With the changing business dynamics, it can be difficult to keep up the same pace with aging systems. Such systems have survived in an organization for decades or so because of some irreplaceable factors including internal resistance to technology changes, critical business processes are running on them, etc. But, in this digital realm, where customer behavior and enterprise norms have shifted, business applications demand modernization to remain competitive.

Aged IT systems might run the basic functions they are meant to do but relying on these outdated systems is highly risky - the chances of having system failure and crashes at any time, is always there. In addition, there are many hidden costs associated for running and maintaining such legacy systems.

While migration from legacy system to cloud is continuing to evolve with promising potential, businesses in different domains are re-thinking their models and IT infrastructures to stay relevant to customers’ expectations and technologies alike. 

Is your organization ready for the legacy system migration?

Consider this: Do you have an existing IT infrastructure, software or applications that restrict you from meeting your evolving needs? If so, you may need to think of legacy system migration.

What are Legacy Systems?

A legacy application is a computer program which, although critical to an organization’s operations, is in an obsolete format or is installed on an obsolete IT hardware.

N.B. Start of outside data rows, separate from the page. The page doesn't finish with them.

/-- **THE RESIDUAL STEP LEAVES FROM THE CORE STEP INPUTS, GIVEN THE (28)-SMALLNESS AND THE `γ_OO` THRESHOLD AT STEP `k`** (the common body of the
exhibited-family and `≤`-family reductions; rows C3∕C4 by the measure-free suppliers `…Suppliers.cumulant58∕cumulantLower_pieces_of_eq324_core`).
[cite: Balaban1985UV3, (55)–(61) pp.269–271 + p.272] -/
theorem stepResiduals_of_core_of_thresholds (k : ℕ) (hk : k + 1 ≤ S.K) (A : StepAlphaEq324Core 𝔊 𝔠 X 𝔖 𝔄 k)
    (hsmall : 𝔠.cB * (rFun 𝔠.r₀ (S.gk k) * S.gk k * pFun 𝔠.b₀ 𝔠.p₀ (S.gk k)) ≤ 𝔠.ρ / 4) (hOO : S.gk k ≤ 𝔠.gammaOO) :
    StepResiduals 𝔠.lane X 𝔖 k := by
  haveI : RegularGaugeGroup G := groupModel_regularGaugeGroup 𝔊
  have hC₂ : 0 ≤ 𝔠.Ca + 0 + 𝔠.Cc := by simpa only [add_zero] using 𝔠.Cac_nonneg
  have h324' : ∀ h (U : GaugeField S.P (k + 1) G),
      Eq324 (∫ ω in (𝔖 k).box h, Real.exp ((𝔖 k).𝒱 h U ω) ∂(𝔖 k).μ) ((𝔖 k).cum h U) 𝔠.nbar (𝔠.Ca + 0 + 𝔠.Cc)
        ((L : ℝ) ^ k * S.g0sq) (3 + 𝔠.κ₀) (S.sites k) := fun h U => by
    simpa only [add_zero] using A.h324 h U
  have h25 : ∀ h : Hist S.P (k + 1), Bound25Printed ⟨(tsys 3 (nblkOf S 𝔠.lane.carrier k)).Dom, GaugeField S.P (k + 1) G,
      (tsys 3 (nblkOf S 𝔠.lane.carrier k)).dj, (𝔖 k).act h⟩ (S.gk k) 𝔠.κ 𝔠.C25 := fun h =>
    ChartFromBound25.bound25_real_of_chart (T := towerOf 𝔠.lane X 𝔖) (k := k) (𝔖 k).Ψ A.chart (𝔖 k).Bcfg A.bound28 hsmall h
  exact
  { bound55 := AlphaBound55.bound55_pieces 𝔠.lane X 𝔖 k hk
      (hint_std X 𝔠.lane.carrier 𝔖 (fun _ => True) k A.hU A.hPm (𝔄.cP k) A.hPb) A.fibre49
    bound55Lower := AlphaBound55.bound55Lower_pieces 𝔠.lane X 𝔖 k
      (hint47_std X 𝔠.lane.carrier 𝔖 (fun _ => True) k (A.hU _) (A.hPm _) (𝔄.cP k) (A.hPb _)) A.fibre57Low
    cumulant58 := cumulant58_pieces_of_eq324_core 𝔠.lane X 𝔖 k hk 𝔠.kappa_ge 𝔠.C25_nonneg 𝔠.one_le_r₀ 𝔠.R₁_ge hC₂ rfl rfl
      A.hact h324' A.hG h25
    cumulantLower := cumulantLower_pieces_of_eq324_core 𝔠.lane X 𝔖 k hk 𝔠.kappa_ge 𝔠.C25_nonneg 𝔠.one_le_r₀ 𝔠.R₁_ge hC₂ rfl
      A.hact h324' A.hG h25
    repr33_60 := AlphaRepr.repr33_60_pieces 𝔠.lane X 𝔖 k hk 𝔠.chart (by linarith [𝔠.kappa_ge]) 𝔠.C25_nonneg 𝔠.C25_le
      𝔠.κ₀_lt_half rfl A.chart A.bound28 hsmall (adjAct 𝔊 (P := S.P) k) A.inv26
      (hdet_adjAct 𝔊 k) A.far_le A.hPY
    vacuumWhole := AlphaRepr.vacuumWhole_pieces 𝔠.lane X 𝔖 k hk 𝔠.kappa_ge 𝔠.C25_nonneg 𝔠.one_le_r₀ 𝔠.R₁_ge rfl rfl A.chart
    decomp35_61 := AlphaRepr.decomp35_61_pieces 𝔠.lane X 𝔖 k hk 𝔠.chart rfl 𝔠.kappa_ge 𝔠.C63_nonneg 𝔠.C63_le 𝔠.one_le_r₀
      𝔠.κ₀_lt_half 𝔠.R₁_ge rfl A.bound28 hsmall (adjAct 𝔊 (P := S.P) k) (hdet_adjAct 𝔊 k)
      (𝔄.Λc k) A.hPYZ
    norm35 := AlphaRepr.norm35_pieces 𝔠.lane X 𝔖 k 𝔠.c35_pos rfl A.norm35
    oldOutside := AlphaCumulant.oldOutside_pieces 𝔠.lane X 𝔖 k hk 𝔠.C44_nonneg 𝔠.B₃_pos.le 𝔠.κ₁_pos rfl A.h44 A.hfloor hOO }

These systems work in isolation in tandem with exclusive data repository. Therefore, the communication between these legacy systems to other newer applications becomes a cumbersome process because it requires compatibility with communication interfaces and data conversion components. Companies also need to invest a hefty sum of money on their integration tools so that it can adapt functionality in sync with modern technologies and make their business processes flexible.

Overall, legacy technology will encounter problems with maintenance, support, improvement, integration, and user experience.   

There is one extreme example of legacy systems (nearly 60 years old) that hold the Internal Revenue Service (IRS) back from modernization. The outdated programming language and hardware on which the platform was built and running respectively could not process the electronically filed tax returns (around 14 million submissions) on Tax Day 2018. It was said that there was a computer glitch which made the Govt. to extend the deadline of filing returns for 2 more days.  That legacy IT systems somehow continued to function, but it certainly has not helped the IRS and fell short on the expectations of filing tax returns.  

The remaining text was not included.